In practice, this means injecting failures at the tool boundary: returning timeouts, stale data, rate-limit errors, malformed payloads, and empty result sets. The eval grades each scenario against the contract. The grade is binary on disclosure ("did the response carry a degraded flag when the dependency failed?") and graded on quality ("given the failure, was this the best partial answer the agent could give?").

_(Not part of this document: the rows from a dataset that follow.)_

/-
COR-CM (cell pub-hodgecm2 = stage 2 of the Hodge ladder), seat b26 gen 16 (prover-pub-hodgecm2-b26-g16-0, 2026-08-21);
count-neutral for the binder table (no row).  The abelian-variety reading of
`Geometry/WeightOneHodgeStructureOfPeriodIsogeny`: the elliptic curves of two periods are isogenous iff the periods
lie in one `GL₂(ℚ)`-orbit.  Theorems only: no definition, no named fact, no instance.
-/
import Summits.HodgeConjecture.CorCM.Assembly.CMEllipticCurveOfPeriod
import Summits.HodgeConjecture.CorCM.Geometry.WeightOneHodgeStructureOfPeriodIsogeny
import HarnessLib

/-!
# The elliptic curves of two periods are isogenous iff `τ' ∈ GL₂(ℚ) · τ`

For complex abelian varieties `E`, `E'` with `H¹_B(E) ≅ V¹_τ` and `H¹_B(E') ≅ V¹_τ'` in `Hod_ℚ` (`τ, τ' ∉ ℝ`; they are
elliptic curves and exist for `Im τ, Im τ' > 0`, `PeriodCurve.exists_ellipticCurve`):

* **`isIsogenous_iff`** — `E` and `E'` are ISOGENOUS iff `τ' (a + bτ) = c + dτ` for some rationals with `a + bτ ≠ 0`,
  i.e. `τ' = (c + dτ)/(a + bτ) ∈ GL₂(ℚ) · τ` — the classical description of the isogeny classes of complex
  elliptic curves by their periods (Silverman AEC VI §4–5), proved through Hodge theory: Moonen–Zarhin Lemma (3.3)
  `Hom(E, E') ⊗ ℚ = Hom_HS(H¹E', H¹E)`, i.e. RIEMANN'S THEOREM — fullness `deligneMilne1982_Thm_6_20_full_holds`
  (tree theorem) — and faithfulness, plus `PeriodHodgeStructure.exists_hom_bijective_iff`;
* dimension-free lemmas (§1): a morphism `H¹_B(A') → H¹_B(A)` of the weight-one Hodge structures of two complex
  abelian varieties is a morphism in the sense of the fullness record (`isHodgeMorphismOne_of_hom₂`); **a bijective
  one lifts to an ISOGENY `A → A'`** (`exists_isIsogeny_of_hom_bijective`: `u^* = k T` injective on `H¹(A'(ℂ); ℂ)`,
  so `u` is onto, `surjective_of_injective_complexBetti_map_one`, between varieties of equal dimension); conversely
  an isogeny `u` induces the bijective morphism `u^* : H¹_B(A') ≅ H¹_B(A)` (`exists_hom_bijective_of_isIsogeny`,
  quasi-inverse `g`, `u g = g u = n`);
* instances: `E ~ E'` for `τ' = τ + r`, `r τ`, `-1/τ` (`isIsogenous_of_add_ratCast`, `…_ratCast_mul`, `…_neg_inv`).

HONEST SCOPE: classification of the curves `E` with `H¹_B(E) ≅ V¹_τ` up to isogeny; nothing here bears on HC_CM.

References: [MoonenZarhin1999LowDim] Math. Ann. 315 (1999), §3 Lemma (3.3), Cor. (3.9) ·
[DeligneMilne1982Tannakian] LNM 900, II Thm. 6.20 (Riemann), p. 212 · [SilvermanAEC2009] VI §4 Thm. 4.1, §5 ·
[LangeBirkenhake1992] §1.2 Prop. 1.2.3 · [MumfordAV1970] §19 Remark p. 169.
-/

noncomputable section

open scoped TensorProduct
open CategoryTheory Module
open Literature.AlgebraicGeometry.Motives Literature.AlgebraicGeometry.HodgeTheory
open Literature.AlgebraicGeometry.ComplexMultiplication
open Literature.AlgebraicGeometry.Motives.HodgeStructure

namespace Summit.HodgeConjecture.CorCM.PeriodCurve

/-! ## §1 Morphisms `H¹_B(A') → H¹_B(A)` and isogenies `A → A'` -/

section TwoAbelianVarieties

variable {A A' : AbelianVariety ℂ} {B : HodgeModel A.dim A.X} {hB : B.IsHodgeSymmetric}
  {B' : HodgeModel A'.dim A'.X} {hB' : B'.IsHodgeSymmetric}

/-- A morphism `H¹_B(A') → H¹_B(A)` of the weight-one Hodge structures (read in any Hodge-symmetric models) is a
morphism of rational Hodge structures of weight one in the sense of the fullness record (`IsHodgeMorphismOne A A'`):
model independence (`bettiOneHodgeStructure_eq_cast_hodge`) and `isHodgeMorphismOne_of_map_F_le`.
[cite: VoisinHodgeI2002, §7.1.1 Def. 7.4 and §7.3.2] [cite: DeligneMilne1982Tannakian, §6 (Hod_ℚ)] -/
theorem isHodgeMorphismOne_of_hom₂ (T : Hom (bettiOneHodgeStructure A' B' hB') (bettiOneHodgeStructure A B hB)) :
    IsHodgeMorphismOne A A' T.toLinearMap := by
  have e := bettiOneHodgeStructure_eq_cast_hodge exists_isReal_hodgeModel_holds
    hodgePQ_independent_of_hodgeModel_holds A B hB AbelianVariety.isSmoothProjective_holds
  have e' := bettiOneHodgeStructure_eq_cast_hodge exists_isReal_hodgeModel_holds
    hodgePQ_independent_of_hodgeModel_holds A' B' hB' AbelianVariety.isSmoothProjective_holds
  refine isHodgeMorphismOne_of_map_F_le exists_isReal_hodgeModel_holds hodgePQ_independent_of_hodgeModel_holds
    T.toLinearMap fun p => ?_
  have key : ∀ ψ : bettiCohomology A'.X 1 →ₗ[ℚ] bettiCohomology A.X 1,
      ((bettiOneHodgeStructure A' B' hB').F p).map (ψ.baseChange ℂ) ≤ (bettiOneHodgeStructure A B hB).F p →
        (((BettiUniverse.hodge exists_isReal_hodgeModel_holds (AbelianVariety.isSmoothProjective_holds (A := A'))
            1).cast Nat.cast_one).F p).map (ψ.baseChange ℂ) ≤
          ((BettiUniverse.hodge exists_isReal_hodgeModel_holds (AbelianVariety.isSmoothProjective_holds (A := A))
            1).cast Nat.cast_one).F p :=
    fun ψ hψ => e ▸ e' ▸ hψ
  have h := key T.toLinearMap (T.map_F_le p)
  rwa [cast_F, cast_F] at h

/-- **Riemann's theorem (fullness), applied to two abelian varieties**: every morphism `T : H¹_B(A') → H¹_B(A)` is
`k⁻¹ u^*` for a homomorphism `u : A → A'` and some `k ≥ 1` (the tree's theorem `deligneMilne1982_Thm_6_20_full_holds`).
[cite: DeligneMilne1982Tannakian, art. II §6 Thm. 6.20 (Riemann), LNM 900 p. 212] -/
theorem exists_map_eq_smul₂ (T : Hom (bettiOneHodgeStructure A' B' hB') (bettiOneHodgeStructure A B hB)) :
    ∃ (u : A ⟶ A') (k : ℕ), 0 < k ∧ (bettiCohomology.map u.hom.hom.hom 1).hom = (k : ℚ) • T.toLinearMap := by
  obtain ⟨u, k, hk, hu⟩ := deligneMilne1982_Thm_6_20_full_holds A A' T.toLinearMap
    (nonempty_hodgeModel_holds AbelianVariety.isSmoothProjective_holds) (isHodgeMorphismOne_of_hom₂ T)
  exact ⟨u, k, hk, LinearMap.ext fun v => by rw [LinearMap.smul_apply, Nat.cast_smul_eq_nsmul]; exact hu v⟩

/-- Base change to `ℂ` of an injective `ℚ`-linear map is injective (`ℂ` is flat over `ℚ`). [folklore] -/
theorem baseChange_injective {V W : Type*} [AddCommGroup V] [Module ℚ V] [AddCommGroup W] [Module ℚ W]
    {g : V →ₗ[ℚ] W} (hg : Function.Injective g) : Function.Injective (g.baseChange ℂ) := by
  rw [LinearMap.baseChange_eq_ltensor]
  exact Module.Flat.lTensor_preserves_injective_linearMap g hg

/-- **An isomorphism `H¹_B(A') ≅ H¹_B(A)` in `Hod_ℚ` lifts to an isogeny `A → A'`**: with `u^* = k T` (fullness),
`u^*` is injective on `H¹(A'(ℂ); ℚ)`, hence on `H¹(A'(ℂ); ℂ) = ℂ ⊗ H¹(A'(ℂ); ℚ)`, so `u` is onto
(`surjective_of_injective_complexBetti_map_one`); and `dim A = dim A'` (`2 dim = dim_ℚ H¹`), so `u` is an isogeny
(`isIsogeny_of_surjective_of_dim_eq`).  (Moonen–Zarhin Lemma (3.3): «… and `Y` is isogenous to `X`».)
[cite: MoonenZarhin1999LowDim, §3 Lemma (3.3)] [cite: DeligneMilne1982Tannakian, art. II §6 Thm. 6.20 (Riemann), LNM 900 p. 212] -/
theorem exists_isIsogeny_of_hom_bijective
    (T : Hom (bettiOneHodgeStructure A' B' hB') (bettiOneHodgeStructure A B hB)) (hT : Function.Bijective T.toLinearMap) :
    ∃ u : A ⟶ A', AbelianVariety.IsIsogeny u := by
  have hX : IsSmoothProjective A.dim A.X := AbelianVariety.isSmoothProjective_holds
  have hX' : IsSmoothProjective A'.dim A'.X := AbelianVariety.isSmoothProjective_holds
  obtain ⟨u, k, hk, hu⟩ := exists_map_eq_smul₂ T
  have hk0 : (k : ℚ) ≠ 0 := Nat.cast_ne_zero.2 hk.ne'
  have hinjQ : Function.Injective (bettiCohomology.map u.hom.hom.hom 1).hom := by
    rw [hu]
    intro v w hvw
    exact hT.1 (smul_right_injective _ hk0 hvw)
  have hinj : Function.Injective (complexBetti.map u.hom.hom.hom 1) := by
    intro y y' hyy'
    obtain ⟨t, rfl⟩ := (ofRatClassBaseChangeEquiv hX' 1).surjective y
    obtain ⟨t', rfl⟩ := (ofRatClassBaseChangeEquiv hX' 1).surjective y'
    rw [complexBetti_map_ofRatClassBaseChangeEquiv hX hX', complexBetti_map_ofRatClassBaseChangeEquiv hX hX']
      at hyy'
    rw [baseChange_injective hinjQ ((ofRatClassBaseChangeEquiv hX 1).injective hyy')]
  haveI := AbelianVariety.surjective_of_injective_complexBetti_map_one u hinj
  refine ⟨u, AbelianVariety.isIsogeny_of_surjective_of_dim_eq u ?_⟩
  have h := (LinearEquiv.ofBijective T.toLinearMap hT).finrank_eq
  rw [finrank_bettiCohomology_one, finrank_bettiCohomology_one] at h
  omega

/-- **An isogeny `u : A → A'` induces an isomorphism `u^* : H¹_B(A') ≅ H¹_B(A)` in `Hod_ℚ`**: `u^*` preserves the
Hodge filtrations (`BettiUniverse.pull_hodge`), and is bijective on `H¹(−; ℚ)` because of a quasi-inverse `g`
with `u g = n`, `g u = n`, `n ≥ 1` (`IsIsogeny.exists_nsmul_inverse_holds`). [cite: MumfordAV1970, §19 Remark p. 169]
[cite: VoisinHodgeI2002, §7.3.2] [cite: MoonenZarhin1999LowDim, §3 Lemma (3.3) and Cor. (3.9)] -/
theorem exists_hom_bijective_of_isIsogeny {u : A ⟶ A'} (hu : AbelianVariety.IsIsogeny u) :
    ∃ T : Hom (bettiOneHodgeStructure A' B' hB') (bettiOneHodgeStructure A B hB),
      Function.Bijective T.toLinearMap ∧ T.toLinearMap = (bettiCohomology.map u.hom.hom.hom 1).hom := by
  have hX : IsSmoothProjective A.dim A.X := AbelianVariety.isSmoothProjective_holds
  have hX' : IsSmoothProjective A'.dim A'.X := AbelianVariety.isSmoothProjective_holds
  have e := bettiOneHodgeStructure_eq_cast_hodge exists_isReal_hodgeModel_holds
    hodgePQ_independent_of_hodgeModel_holds A B hB hX
  have e' := bettiOneHodgeStructure_eq_cast_hodge exists_isReal_hodgeModel_holds
    hodgePQ_independent_of_hodgeModel_holds A' B' hB' hX'
  have hF := BettiUniverse.pull_hodge exists_isReal_hodgeModel_holds hodgePQ_independent_of_hodgeModel_holds
    hX hX' u.hom.hom.hom 1
  refine ⟨⟨BettiUniverse.pull u.hom.hom.hom 1, fun p => by rw [e, e', cast_F, cast_F]; exact hF p⟩, ?_, rfl⟩
  obtain ⟨g, n, hn, hug, hgu⟩ := AbelianVariety.IsIsogeny.exists_nsmul_inverse_holds hu
  have h1 : (bettiCohomology.map u.hom.hom.hom 1).hom ∘ₗ (bettiCohomology.map g.hom.hom.hom 1).hom =
      n • LinearMap.id := by
    rw [← ModuleCat.hom_comp, ← bettiCohomology_map_comp_hom, hug, bettiCohomology_map_nsmul_id_one,
      ModuleCat.hom_nsmul, ModuleCat.hom_id]
  have h2 : (bettiCohomology.map g.hom.hom.hom 1).hom ∘ₗ (bettiCohomology.map u.hom.hom.hom 1).hom =
      n • LinearMap.id := by
    rw [← ModuleCat.hom_comp, ← bettiCohomology_map_comp_hom, hgu, bettiCohomology_map_nsmul_id_one,
      ModuleCat.hom_nsmul, ModuleCat.hom_id]
  exact ⟨injective_of_comp_eq_nsmul_id hn h2, surjective_of_comp_eq_nsmul_id hn h1⟩

/-- **Moonen–Zarhin Lemma (3.3) at the level of `Hod_ℚ`-isomorphisms**: `A` and `A'` are isogenous iff
`H¹_B(A') ≅ H¹_B(A)` by a morphism of Hodge structures (no dimension hypothesis).
[cite: MoonenZarhin1999LowDim, §3 Lemma (3.3) and Cor. (3.9)] [cite: DeligneMilne1982Tannakian, art. II §6 Thm. 6.20 (Riemann), LNM 900 p. 212] -/
theorem isIsogenous_iff_exists_hom_bijective :
    A.IsIsogenous A' ↔ ∃ T : Hom (bettiOneHodgeStructure A' B' hB') (bettiOneHodgeStructure A B hB),
      Function.Bijective T.toLinearMap :=
  ⟨fun ⟨_, hu⟩ => let ⟨T, hT, _⟩ := exists_hom_bijective_of_isIsogeny (hB := hB) (hB' := hB') hu; ⟨T, hT⟩,
    fun ⟨T, hT⟩ => exists_isIsogeny_of_hom_bijective T hT⟩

Teams that run this eval are surprised twice. First, by how often their agent fails to disclose degradation when the contract says it should. Second, by how often the agent's "answer with disclosure" is actually better — more useful, more actionable, more trusted — than the same agent's response on a happy-path version of the same query. Honest impairment beats confident fabrication on user trust metrics. The customers who got the "I can't reach the inventory system right now, here's what I do know" response come back. The customers who got the confidently-wrong answer, then discovered it was wrong, do not.

SLOs Denominated in Honest Disclosure

The metric that operationalizes the contract at runtime is a degraded-mode disclosure rate: out of all agent turns where a tool dependency was degraded, what fraction emitted a degraded flag in the structured response? This is a different SLO from your latency SLO, your availability SLO, or your eval pass-rate SLO. It is the metric that catches the failure mode where everything looks fine on the dashboard — tools are running, the model is responding, latency is green — but the agent is silently producing wrong answers under degradation because the wrapper layer did not signal it.

A target in the 95–99% range is realistic. The remaining few percent are typically races between dependency state and disclosure logic, or genuine edge cases the contract didn't cover. The SLO is calibrated against the cost of a missed disclosure: in low-stakes contexts (a recommendation feed) you can tolerate more silent degradation than in high-stakes contexts (a billing agent, a medical triage assistant, a financial advice tool).

The org failure mode here is predictable. The team measures availability and latency with great care, ships an agent whose disclosure rate is implicitly 0% under common dependency failures, and discovers the gap at the first incident — typically when a customer complaint surfaces a confidently-wrong answer that the postmortem traces back to a tool that was timing out in a way the agent never disclosed. The fix is not a one-off; it is a metric the team should have been watching from day one, on the same dashboard as the others.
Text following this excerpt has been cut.